In a historic move, the US Food and Drug Administration (FDA) have approved a new gene therapy treatment for the first time. Kymriah, as it is known, is used to treat children and young adults with a rare form of leukaemia.

The therapy will now be available to patients across the US who have been diagnosed with acute lymphoblastic leukemia (ALL) and have no other treatment options available to them. Remarkably, more than 80% of patients experienced remission in clinical trials.

"We're entering a new frontier in medical innovation with the ability to reprogram a patient's own cells to attack a deadly cancer," said FDA Commissioner Scott Gottlieb. "New technologies such as gene and cell therapies hold out the potential to transform medicine and create an inflection point in our ability to treat and even cure many intractable illnesses."

Gene therapies are a group of experimental techniques which either replace or introduce genetic material into a patients' cells to treat a variety of diseases.
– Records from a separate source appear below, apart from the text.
import Literature.Analysis.FluidPDE.Ferrari1993Continuation
import Literature.Analysis.FluidPDE.KatoLaiPeriodicCylinderProofs
import Literature.Analysis.FunctionSpaces.MeyersSerrinProofs
import HarnessLib

/-!
# Kato–Lai local existence in the periodic cylinder: the smooth-data corollaries of the
uniform-time fact; the BKM chain on two analytic facts

Topic `Literature/Analysis/FluidPDE`. The tree carries Kato–Lai 1984, Thm I/II (T. Kato,
C. Y. Lai, *Nonlinear evolution equations and the Euler flow*, J. Funct. Anal. **56** (1984)
15–28, p. 17) transported to the periodic cylinder `{r ≤ 1} × ℝ/Lℤ` as **one** named existence fact,

* `KatoLai1984_periodicCylinderUniformExistence` (`Ferrari1993Continuation.lean`): data `C^∞` on
  the closed cylinder with `H³` norm at most `M` on the period cell launch a solution of the
  periodic class on `[0, T₁)`, `T₁ = T₁(L, M)` — Thm I with its printed uniformity clause "`T` and
  `K` may be chosen depending only on `Φ_{s₀}`" (`s₀ = [m/2] + 2 = 3`, `f = 0`) and Thm II
  ("`u(t) ∈ C^∞(Ω̄)` if `φ` and `f(t)` are"),

together with the uniqueness clause of Thm I, `KatoLai1984_periodicCylinderUniqueness`
(`KatoLaiPeriodicCylinder.lean`), **discharged** (`KatoLai1984_periodicCylinderUniqueness_holds`,
`KatoLaiPeriodicCylinderProofs.lean`).

This file **proves** from the uniform-time fact its two smooth-data corollaries, with their
statements written out (one printed theorem, one named fact: the earlier renderings
`KatoLai1984_periodicCylinderSmoothExistence` — globally smooth data, no size control — and
`KatoLai1984_periodicCylinderLocalExistence` — the same in the axisymmetric class — of the same
printed theorem are superseded by these implications and retired as named facts, D-0026):

* `KatoLai1984_periodicCylinderSmoothExistence_of_uniformExistence`: a smooth velocity field on
  `ℝ³`, `L`-periodic in `z`, divergence free in `{r < 1}` and tangential on `{r = 1}`, launches for
  some `T > 0` a solution of the periodic class `IsPeriodicCylinderEulerSolution L [0, T) u₀`
  (classical Euler solution in `{r < 1}` with the slip condition, `u(0) = u₀`, `C^∞` up to the
  boundary jointly in `(t, x)`, `L`-periodic velocity and pressure);
* `KatoLai1984_periodicCylinderLocalExistence_of_uniformExistence`: for axisymmetric such data, a
  solution of the axisymmetric class `IsCylinderEulerSolution L [0, T) u₀`
  (`ChenHouContinuationProofs.lean`) — through the symmetry propagation by uniqueness
  `KatoLai1984_periodicCylinderLocalExistence_of_existence_of_uniqueness` of
  `KatoLaiPeriodicCylinder.lean`; this is the local-existence input of the maximal-solution
  argument `Ferrari1993_periodicCylinderEulerBKM_of_localExistence_of_continuation`,

and feeds the discharged uniqueness into the assemblies of `Ferrari1993Continuation.lean` and
`ChenHouContinuationProofs.lean`: the continuation fact, the BKM criterion in the periodic cylinder
and the Chen–Hou blow-up rest on exactly two analytic named facts of the Kato–Lai/Ferrari theory —
the a-priori `H³` bound `Ferrari1993_periodicCylinderH3Bound` and the uniform-time existence
`KatoLai1984_periodicCylinderUniformExistence` — plus, for the blow-up, Chen–Hou's own estimates
(`Ferrari1993_periodicCylinderContinuation_of_H3Bound_of_uniformExistence`,
`Ferrari1993_periodicCylinderEulerBKM_of_H3Bound_of_uniformExistence`,
`chen_hou_blowup_of_H3Bound_of_uniformExistence`).

The only analysis in the passage to the corollaries is the remark recorded in
`Ferrari1993Continuation.lean`: a field which is `C^∞` on the closed cylinder has **finite**
`H³ = W^{3,2}` norm on the open period cell (`eSobolevDomainNorm_cylinderCell_lt_top`), so it is
admissible for the uniform-time fact with `M` its own norm. That finiteness is proved here for every
order `k` and exponent `p` from the tree's Sobolev calculus (`MeyersSerrin.eSobolevDomainNorm_succ_eq`:
the infimum in the norm is attained at any weak derivative; `MeyersSerrin.hasWeakFDerivOn_of_contDiffOn`:
smooth functions are weakly differentiable with the classical derivative) by induction on `k`,
differentiating *within* the closed cylinder (a convex set of unique differentiability,
`uniqueDiffOn_closure_unitCylinder`, on which `fderivWithin` of a `C^∞` function is again `C^∞`,
and agrees with `fderiv` on the open cell) and bounding continuous functions on the compact closed
cell (`eSobolevDomainNorm_lt_top_of_contDiffOn`, stated for any set `C ⊇ closure Ω` of unique
differentiability with `closure Ω` compact, in a finite-dimensional space with an additive Haar
measure).

Nothing here discharges `KatoLai1984_periodicCylinderUniformExistence` itself: that is Kato–Lai's
`H^s` theory in a domain with curved boundary (Sobolev spaces up to the boundary, the Helmholtz
projection on `H^s`, Neumann elliptic regularity, the abstract Thm A `KatoLai1984_thmA` of
`KatoLaiAbstractEvolution.lean`), absent from Mathlib and the tree.

Mathlib/tree search: `lean search 'eSobolevDomainNorm.*lt_top'` — only
`eSobolevDomainNorm_one_lt_top` (from `MemSobolevDomain 1`) and `eSobolevDomainNorm_lt_top_iff_holds`;
no finiteness statement for smooth functions on bounded domains;
`lean search 'UniformExistence'` — `Ferrari1993Continuation.lean` only; no other local existence
theorem for `IsPeriodicCylinderEulerSolution` / `IsCylinderEulerSolution`. Used:
`contDiffOn_infty_iff_fderivWithin`, `fderivWithin_of_mem_nhds`,
`IsCompact.exists_bound_of_continuousOn`, `MemLp.of_bound`, `EuclideanSpace.norm_eq`.
-/

noncomputable section

open MeasureTheory Set Function Filter Topology TopologicalSpace WithLp
open scoped ContDiff NNReal ENNReal InnerProductSpace RealInnerProductSpace

namespace Literature.Analysis.FluidPDE

open Literature.Analysis.FunctionSpaces

/-! ### Finiteness of Sobolev norms of functions smooth up to the boundary -/

section SobolevOfSmooth

variable {E' : Type*} [NormedAddCommGroup E'] [NormedSpace ℝ E'] [FiniteDimensional ℝ E']
  [MeasurableSpace E'] [BorelSpace E'] {μ : Measure E'} [μ.IsAddHaarMeasure]
variable {F : Type*} [NormedAddCommGroup F] [NormedSpace ℝ F]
Despite the effectiveness of many gene therapies, they are still controversial due to some of the risks involved.

Kymriah, for example, can have life threatening side effects and consequently, the FDA is requiring that all hospitals and associated clinics which will provide the treatment must be specially certified in order to mitigate the risks.

Dr Carl June, from the University of Pennsylvania, who led the research into the new drug said: "This is a turning point in the fight against ALL that opens up opportunities for patients across the world who desperately need new options."

The Kymriah treatment involves collecting patients' T-cells – crucial components of the body's immune system – and reprogramming them in a lab before reintroducing them into the body where they immediately begin 'hunting' and destroying leukemia cells.

"This approval by the FDA of Kymriah is a major milestone in the successful treatment of cancer," said John Walter, CEO of the Alliance for Cancer Gene Therapy who funded the research. "This is the first-ever true gene therapy treatment made available to the US population and will help accelerate the speed at which we will see even more gene-based therapies come to fruition. It's a very exciting time."